- _What the exercise asks_: In the entries below, how many lines include "List"? Reply with the number and nothing more.

- _Data section_:
import Literature.Computability.Complexity.SuccinctKernelVectorCircuit
import Literature.LinearAlgebra.KernelVectorViaCharpoly
import Literature.Computability.AlgebraicComplexity.CharpolyCoefficientsExplicitABP
import HarnessLib

/-!
# The succinct kernel-vector circuit, III: the values of its gates (val-lit KV20 M1 programme,
# step (P6), file B2)

Sequel of `SuccinctKernelVectorGates.lean` / `SuccinctKernelVectorCircuit.lean` (the circuit
`KVC.kvc Φ : SuccCircuit` of an integer matrix family `Φ : SuccIntMatrixFamily`). Here the VALUES
of its canonical gates are identified, tag by tag, with the positive and negative parts of the
integers of the kernel-vector computation for `B = A_nᵀ A_n` ("standard small-space linear
algebra", the sentence of Kumar–Volk's proof of Cor. 1.3): `b = AᵀA`; the reindexed
all-coefficients Mahajan–Vinay matrix `m̂` (`AC/CharpolyCoefficientsExplicitABP.lean`, t20 g10) and
its `2^t`-th powers; the coefficients `c_i` of `χ_B`; the binary powers `B^j`;
`q_B(B)·B^j = Σ_i c_{i+k_B} B^{i+j}` selected by `[c_0 = ⋯ = c_{k'-1} = 0 ≠ c_{k'}]`; the kernel
matrix `N_B = q_B(B)·B^{j₀-1}` selected by `[q_B(B)B^{j'+1} = 0 ≠ q_B(B)B^{j'}]`; and its least
nonzero column — ending in ★ `KVC.val_V`: `val V(0,r) − val V(1,r) = charpolyKernelVector B r`
(`Literature/LinearAlgebra/KernelVectorViaCharpoly.lean`, x5 g6). Every select gate is exact because
all canonical values are below `2^{Wmux}` (`val_lt_Wmux`, from the generic bound of
`SuccinctCircuitNames.lean`).

HONEST FRAMING (val-lit, KV20 M1 programme, RULING (120)): the algebraic half of the machine step
(P6); proves nothing about `kumarVolk2020_cor_1_3` by itself (census +0); `VP ≠ VNP` is NOT proved.

## References

* M. Kumar, B. L. Volk, ACM TOCT 14 (2022) = arXiv:2003.12938, §6 (proof of Cor. 1.3: "solving a
  linear system … of dimension exp(poly(n)) … standard small-space linear algebra [BvzGH82, ABO99]")
  [KumarVolk2022].
* A. Borodin, J. von zur Gathen, J. Hopcroft, Inform. and Control 52 (1982), §4 (rank via the order
  of the characteristic polynomial at `0`) and §5 (NULLSPACE) [BorodinVonzurgathenHopcroft1982].
* M. Mahajan, V. Vinay, SIAM J. Discrete Math. 12 (1999), Thm. 3.2 and §3.1 [MahajanVinay1999].
* P. Koiran, S. Perifel, Comput. Complexity 18 (2009), §3.2 Prop. 1 [KoiranPerifel2009VPSPACE].
-/

noncomputable section

namespace Literature.Computability.Complexity

open _root_.Computability CodeFP Brick Finset CodeFP.AExp
open Literature.LinearAlgebra Literature.Computability.AlgebraicComplexity
open Literature.Barriers.ValiantsHypothesis

namespace KVC

open SuccCircuit

variable (Φ : SuccIntMatrixFamily) (n : ℕ)

/-! ### Canonical gate names of the `n`-th circuit -/

/-- The canonical name of the gate `[c, s, f1, …, f6]` of the `n`-th circuit (padded to `Lreq n`).
[cite: KoiranPerifel2009VPSPACE, §3.2] -/
def G (c s f1 f2 f3 f4 f5 f6 : ℕ) : List Bool := gname (Φ.Lreq n) n [c, s, f1, f2, f3, f4, f5, f6]

/-- The value of a canonical gate. [cite: KoiranPerifel2009VPSPACE, §3.2, Prop. 1] -/
def V (c s f1 f2 f3 f4 f5 f6 : ℕ) : ℕ := (kvc Φ).val (G Φ n c s f1 f2 f3 f4 f5 f6)

variable {n}
variable {c s f1 f2 f3 f4 f5 f6 : ℕ}

/-- A well-formed canonical tuple fits in the canonical length. [cite: KoiranPerifel2009VPSPACE, §3.2] -/
theorem fitsL (h : WF Φ n (Φ.Lreq n) [c, s, f1, f2, f3, f4, f5, f6]) :
    (gcore n [c, s, f1, f2, f3, f4, f5, f6]).length ≤ Φ.Lreq n := by
  have h1 := h.1
  simp only [GWF, List.getD_cons_zero, List.getD_cons_succ] at h1
  obtain ⟨h30, hs, hb1, hb2, hb3, hb4, hb5, hb6, -, -⟩ := h1
  have := Φ.FB_ge n
  exact fits8 Φ (by omega) (by omega) hb1 hb2 hb3 hb4 hb5 hb6 le_rfl

/-- The kind of a canonical gate. [cite: KoiranPerifel2009VPSPACE, §3.2] -/
theorem K_kind (h : WF Φ n (Φ.Lreq n) [c, s, f1, f2, f3, f4, f5, f6]) :
    (kvc Φ).kind (G Φ n c s f1 f2 f3 f4 f5 f6) = kindX.eval (aenv Φ.params n (Φ.Lreq n) [c, s, f1, f2, f3, f4, f5, f6]) :=
  geval_gname' _ rfl (fitsL Φ h) _

/-- The arity of a canonical gate. [cite: KoiranPerifel2009VPSPACE, §3.2] -/
theorem K_arity (h : WF Φ n (Φ.Lreq n) [c, s, f1, f2, f3, f4, f5, f6]) :
    (kvc Φ).arity (G Φ n c s f1 f2 f3 f4 f5 f6) = arityX.eval (aenv Φ.params n (Φ.Lreq n) [c, s, f1, f2, f3, f4, f5, f6]) :=
  geval_gname' _ rfl (fitsL Φ h) _

/-- The width of a canonical gate. [cite: KoiranPerifel2009VPSPACE, §3.2] -/
theorem K_width (h : WF Φ n (Φ.Lreq n) [c, s, f1, f2, f3, f4, f5, f6]) :
    (kvc Φ).width (G Φ n c s f1 f2 f3 f4 f5 f6) = widthX.eval (aenv Φ.params n (Φ.Lreq n) [c, s, f1, f2, f3, f4, f5, f6]) :=
  geval_gname' _ rfl (fitsL Φ h) _

/-- The depth of a canonical gate. [cite: KoiranPerifel2009VPSPACE, §3.2] -/
theorem K_depth (h : WF Φ n (Φ.Lreq n) [c, s, f1, f2, f3, f4, f5, f6]) :
    (kvc Φ).depth (G Φ n c s f1 f2 f3 f4 f5 f6) = depthX.eval (aenv Φ.params n (Φ.Lreq n) [c, s, f1, f2, f3, f4, f5, f6]) :=
  geval_gname' _ rfl (fitsL Φ h) _

/-- The children of a canonical gate. [cite: KoiranPerifel2009VPSPACE, §3.2] -/
theorem K_child (h : WF Φ n (Φ.Lreq n) [c, s, f1, f2, f3, f4, f5, f6]) (k : ℕ) :
    (kvc Φ).child (G Φ n c s f1 f2 f3 f4 f5 f6) k =
      gname (Φ.Lreq n) n (childX.map (AExp.eval (aenvK Φ.params n (Φ.Lreq n) [c, s, f1, f2, f3, f4, f5, f6] k))) :=
  gchild_gname' _ rfl (fitsL Φ h) _ _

- _Exercise result_: 2